Associer Darwin, produits dessiccants et Eclairvale®
Un essai conduit au Cefel en 2018 a comparé ces trois méthodes une à une et combinées, sur une parcelle d’Ariane. « L’utilisation de Darwin en préfloraison à 240 t/min, d’huile + soufre en dessiccants (huile à 5 l/ha et soufre à 7,5 kg/ha) au moment de la floraison et d’Eclairvale® en juin a permis d’atteindre une efficacité de 66 % », rapporte Jean-François Saint-Hilary au cours du même webinaire. La modalité Darwin puis Eclairvale® et celle Darwin puis huile + soufre ont eu une efficacité proche de 60 %. Les efficacités des modalités huile + soufre puis Eclairvale®, Eclairvale® seul ou Darwin seul étaient proches de 50 %. L’application d’huile + soufre est efficace à 20 %. Selon la variété et l’intensité d’éclaircissage requis, chacune de ces méthodes (se positionnant à des stades différents) peut être considérée.

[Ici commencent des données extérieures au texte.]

import Mathlib
import Summits.ValiantsHypothesis.ValiantsHypothesis.Theorems.RigidityForcesSymmetryRankRigidMinimalReprLaplaceFiveOnShellBasics

/-!
# ValiantsHypothesis / RigidityForcesSymmetry — crux `LaplaceOptimalFive` (stmt-ValiantsHypothesis-24813), line
`shallow_collision`, stub S1 `stub_onShell_five`: CANONICAL FORM of the on-shell fibers.

On-shell factors only see image sets, so there are functions `F t, G t : Finset (Fin 5) → ℂ` with
`u t v = F t ((S t).image v)` and `w t v = G t ((S t)ᶜ.image v)` (`exists_F`, `exists_G`).  For a word
`ω ∘ ρ` (`ω 0 = ω 1`, `ρ` a rearrangement of the slots) every fiber sum becomes
`∑_{t ∈ T, S t = S₀} F t (Q_A.image ω) * G t (Q_B.image ω)` with CANONICAL letter-index sets `Q_A, Q_B`
(`1` collapsed to `0`), so that equal image sets give syntactically equal unknowns.  `regroup_canon` turns the
exactness sum at `ω ∘ ρ` into the sum of these canonical fibers over a list whose side conditions are
`decide`-checkable; `occupied_of_fiber_ne_zero` reads a term of `T` off a nonzero fiber.

Honest framing.  Bookkeeping only; nothing here proves S1, `LaplaceOptimalFive` (OPEN) or `VP ≠ VNP`.
No definitions, no `sorry`; Mathlib only.
-/

set_option linter.dupNamespace false

namespace Summit.ValiantsHypothesis.ValiantsHypothesis.Theorems.RigidityForcesSymmetryRankRigidMinimalRepr

namespace LaplaceFiveOnShell

open Finset

variable {N : ℕ} (T : Finset (Fin N)) (S : Fin N → Finset (Fin 5)) (u w : Fin N → (Fin 5 → Fin 5) → ℂ)

/-- Choice function for the short factors: `u t v = F t ((S t).image v)`. [folklore] -/
theorem exists_F (ho2 : ∀ t v v', (S t).image v = (S t).image v' → u t v = u t v') :
    ∃ F : Fin N → Finset (Fin 5) → ℂ, ∀ t v, u t v = F t ((S t).image v) := by
  classical
  refine ⟨fun t A => if h : ∃ v : Fin 5 → Fin 5, (S t).image v = A then u t h.choose else 0,
    fun t v => ?_⟩
  have h : ∃ v' : Fin 5 → Fin 5, (S t).image v' = (S t).image v := ⟨v, rfl⟩
  simp only [dif_pos h]
  exact ho2 t v h.choose h.choose_spec.symm

/-- Choice function for the long factors: `w t v = G t ((S t)ᶜ.image v)`. [folklore] -/
theorem exists_G (ho4 : ∀ t v v', ((S t)ᶜ).image v = ((S t)ᶜ).image v' → w t v = w t v') :
    ∃ G : Fin N → Finset (Fin 5) → ℂ, ∀ t v, w t v = G t (((S t)ᶜ).image v) := by
  classical
  refine ⟨fun t B => if h : ∃ v : Fin 5 → Fin 5, ((S t)ᶜ).image v = B then w t h.choose else 0,
    fun t v => ?_⟩
  have h : ∃ v' : Fin 5 → Fin 5, ((S t)ᶜ).image v' = ((S t)ᶜ).image v := ⟨v, rfl⟩
  simp only [dif_pos h]
  exact ho4 t v h.choose h.choose_spec.symm

/-- Collapsing the letter index `1` to `0` does not change `ω`-images when `ω 0 = ω 1`. [folklore] -/
theorem image_collapse (ω : Fin 5 → Fin 5) (hω : ω 0 = ω 1) (Q : Finset (Fin 5)) :
    Q.image ω = (Q.image (fun j : Fin 5 => if j = 1 then 0 else j)).image ω := by
  rw [Finset.image_image]
  congr 1
  funext j
  simp only [Function.comp]
  by_cases hj : j = 1
  · rw [if_pos hj, hj, hω]
  · rw [if_neg hj]

/-- **Canonical regrouping.**  The exactness sum at the word `ω ∘ ρ` (collision at the slots `i₀, i₁` with
`ρ i₀ = 0`, `ρ i₁ = 1`) equals the sum over a list `L` of entries `(S₀, Q_A, Q_B)` of the canonical fibers
`∑_{t ∈ T, S t = S₀} F t (Q_A.image ω) * G t (Q_B.image ω)`, provided the first components are duplicate-free
and contain every slot set separating `i₀` from `i₁`, and `Q_A`, `Q_B` have the same collapsed letter indices as
`ρ(S₀)`, `ρ(S₀ᶜ)` (all three side conditions are decidable on concrete data). [folklore] -/
theorem regroup_canon (ho1 : ∀ t v, ((S t).image v).card < (S t).card → u t v = 0)
    (ho3 : ∀ t v, (((S t)ᶜ).image v).card < ((S t)ᶜ).card → w t v = 0)
    (F G : Fin N → Finset (Fin 5) → ℂ) (hF : ∀ t v, u t v = F t ((S t).image v))
    (hG : ∀ t v, w t v = G t (((S t)ᶜ).image v))
    (ω : Fin 5 → Fin 5) (hω : ω 0 = ω 1) (ρ : Fin 5 → Fin 5) (i₀ i₁ : Fin 5) (hi : i₀ ≠ i₁)
    (hρ0 : ρ i₀ = 0) (hρ1 : ρ i₁ = 1)
    (L : List (Finset (Fin 5) × (Finset (Fin 5) × Finset (Fin 5)))) (hnd : (L.map Prod.fst).Nodup)
    (hcov : ∀ S₀ : Finset (Fin 5), ((i₀ ∈ S₀ ∧ i₁ ∉ S₀) ∨ (i₀ ∉ S₀ ∧ i₁ ∈ S₀)) → S₀ ∈ L.map Prod.fst)
    (hcan : ∀ e ∈ L,
      (e.1.image ρ).image (fun j : Fin 5 => if j = 1 then 0 else j)
          = e.2.1.image (fun j : Fin 5 => if j = 1 then 0 else j) ∧
        ((e.1)ᶜ.image ρ).image (fun j : Fin 5 => if j = 1 then 0 else j)
          = e.2.2.image (fun j : Fin 5 => if j = 1 then 0 else j)) :
    ∑ t ∈ T, u t (ω ∘ ρ) * w t (ω ∘ ρ)
      = (L.map (fun e => ∑ t ∈ T.filter (fun t => S t = e.1),
          F t (e.2.1.image ω) * G t (e.2.2.image ω))).sum := by
  have hcol : (ω ∘ ρ) i₀ = (ω ∘ ρ) i₁ := by
    simp only [Function.comp, hρ0, hρ1, hω]
  rw [sum_eq_sum_map_fiber T S u w ho1 ho3 (ω ∘ ρ) hi hcol (L.map Prod.fst) hnd hcov, List.map_map]
  congr 1
  refine List.map_congr_left fun e he => ?_
  obtain ⟨hA, hB⟩ := hcan e he
  simp only [Function.comp]
  refine Finset.sum_congr rfl fun t ht => ?_
  have hS : S t = e.1 := (Finset.mem_filter.mp ht).2
  have h1 : (S t).image (ω ∘ ρ) = e.2.1.image ω := by
    rw [hS, ← Finset.image_image, image_collapse ω hω, hA, ← image_collapse ω hω]
  have h2 : ((S t)ᶜ).image (ω ∘ ρ) = e.2.2.image ω := by
    rw [hS, ← Finset.image_image, image_collapse ω hω, hB, ← image_collapse ω hω]
  rw [hF t, hG t, h1, h2]

/-- A nonzero canonical fiber carries a term of `T` on its slot set. [folklore] -/
theorem occupied_of_fiber_ne_zero (F G : Fin N → Finset (Fin 5) → ℂ) (S₀ : Finset (Fin 5)) (A B : Finset (Fin 5))
    (h : ∑ t ∈ T.filter (fun t => S t = S₀), F t A * G t B ≠ 0) : ∃ t ∈ T, S t = S₀ := by
  obtain ⟨t, ht, -⟩ := Finset.exists_ne_zero_of_sum_ne_zero h
  exact ⟨t, (Finset.mem_filter.mp ht).1, (Finset.mem_filter.mp ht).2⟩

/-- Exactness at a word with a collision: the sum over `T` vanishes. [folklore] -/
theorem sum_eq_zero_of_collision
    (hid : ∀ v : Fin 5 → Fin 5, (∑ t ∈ T, u t v * w t v) = if Function.Injective v then 1 else 0)
    (v : Fin 5 → Fin 5) {p q : Fin 5} (hpq : p ≠ q) (hv : v p = v q) :
    ∑ t ∈ T, u t v * w t v = 0 := by
  rw [hid v, if_neg]
  exact fun hinj => hpq (hinj hv)

/-- **Canonical regrouping, packaged.**  With `Ψ ω (S₀, Q_A, Q_B) = ∑_{t ∈ T, S t = S₀} F t (Q_A.image ω) * G t (Q_B.image ω)`
and exactness, the equation at the collision word `ω ∘ ρ` reads `(L.map (Ψ ω)).sum = 0`. [folklore] -/
theorem canon_equation (ho1 : ∀ t v, ((S t).image v).card < (S t).card → u t v = 0)
    (ho3 : ∀ t v, (((S t)ᶜ).image v).card < ((S t)ᶜ).card → w t v = 0)
    (hid : ∀ v : Fin 5 → Fin 5, (∑ t ∈ T, u t v * w t v) = if Function.Injective v then 1 else 0)
    (F G : Fin N → Finset (Fin 5) → ℂ) (hF : ∀ t v, u t v = F t ((S t).image v))
    (hG : ∀ t v, w t v = G t (((S t)ᶜ).image v))
    (Ψ : (Fin 5 → Fin 5) → Finset (Fin 5) × (Finset (Fin 5) × Finset (Fin 5)) → ℂ)
    (hΨ : ∀ ω' S₀ A B, Ψ ω' (S₀, A, B)
      = ∑ t ∈ T.filter (fun t => S t = S₀), F t (A.image ω') * G t (B.image ω'))
    (ω : Fin 5 → Fin 5) (hω : ω 0 = ω 1) (ρ : Fin 5 → Fin 5) (i₀ i₁ : Fin 5) (hi : i₀ ≠ i₁)
    (hρ0 : ρ i₀ = 0) (hρ1 : ρ i₁ = 1)
    (L : List (Finset (Fin 5) × (Finset (Fin 5) × Finset (Fin 5)))) (hnd : (L.map Prod.fst).Nodup)
    (hcov : ∀ S₀ : Finset (Fin 5), ((i₀ ∈ S₀ ∧ i₁ ∉ S₀) ∨ (i₀ ∉ S₀ ∧ i₁ ∈ S₀)) → S₀ ∈ L.map Prod.fst)
    (hcan : ∀ e ∈ L,
      (e.1.image ρ).image (fun j : Fin 5 => if j = 1 then 0 else j)
          = e.2.1.image (fun j : Fin 5 => if j = 1 then 0 else j) ∧
        ((e.1)ᶜ.image ρ).image (fun j : Fin 5 => if j = 1 then 0 else j)
          = e.2.2.image (fun j : Fin 5 => if j = 1 then 0 else j)) :
    (L.map (Ψ ω)).sum = 0 := by
  have hcol : (ω ∘ ρ) i₀ = (ω ∘ ρ) i₁ := by
    simp only [Function.comp, hρ0, hρ1, hω]
  have h := regroup_canon T S u w ho1 ho3 F G hF hG ω hω ρ i₀ i₁ hi hρ0 hρ1 L hnd hcov hcan
  rw [sum_eq_zero_of_collision T u w hid (ω ∘ ρ) hi hcol] at h
  rw [h]
  congr 1
  refine List.map_congr_left fun e _ => ?_
  obtain ⟨S₀, A, B⟩ := e
  exact hΨ ω S₀ A B

end LaplaceFiveOnShell

end Summit.ValiantsHypothesis.ValiantsHypothesis.Theorems.RigidityForcesSymmetryRankRigidMinimalRepr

Incontournable Darwin au stade D-D3
Avant floraison, l’outil à fil Darwin permet de réduire en moyenne le potentiel de floraison de 25 à 30 %. « Son utilisation, tout comme celle d’Eclairvale® exige des palissages robustes, des branches fruitières courtes et des haies fruitières étroites », insiste Laurent Roche. Cet outil supprime fleurs et feuilles. « Et les deux organes ont un effet sur la charge », rappelle l’expérimentateur. Mais selon le stade d’application, son impact sera différent sur les fleurs ou sur les feuilles. « Positionné aux stades D-D3, l’outil Darwin a plutôt tendance à supprimer partiellement des fleurs sur le corymbe », détaille le spécialiste.
A ce stade précoce, l’éclaircissage est plus respectueux des feuilles de rosette. La préservation de ces feuilles est favorable au calibre et au retour à fleur. « Aux stades floraison, l’outil agit majoritairement par réduction du nombre de fleurs sur les corymbes mais il va endommager plus sérieusement les feuilles de rosette et induire une réaction physiologique complémentaire », continue-t-il. Dès que la période de fécondation est commencée, il faut arrêter l’utilisation de l’outil car les pédoncules se lignifient et deviennent plus robustes.
La bouillie sulfocalcique pour améliorer le retour à fleur
Les produits dessiccants se positionnent entre le stade E2 et le stade H/I. Parmi ceux testés, la bouillie sulfocalcique (BSC) a la préférence des expérimentateurs. « Les huiles végétales ont eu sur les sept années d’essais, une meilleure efficacité que la BSC, résume Christian Lavoisier. Mais ce produit à un effet nul, voire négatif sur le retour à fleur. » Le stade d’application le plus favorable à la BSC est celui de la pleine floraison. « Sur Choupette en 2019, nous avons obtenu près de 45 % de chute avec deux applications à 24 l/ha au stade F2-F2’*, détaille l’ingénieur. Sur Gala en 2020, nous avons atteint près de 65 % de chute avec deux applications au stade F2-F2’* ou une au stade F2-F2’* et une au stade G-H. »
L’application de BSC améliore aussi le calibre des fruits selon la dose d’applications. « Trois ou cinq applications à 18 l/ha sur Choupette ont permis d’améliorer les calibres par rapport au témoin avec un taux de nouaison équivalent, continue-t-il. En revanche trois applications à 30 l/ha ont dégradé les calibres par rapport au témoin. » Le nombre d’applications nécessaires est une autre question à laquelle le groupe de travail tente de répondre.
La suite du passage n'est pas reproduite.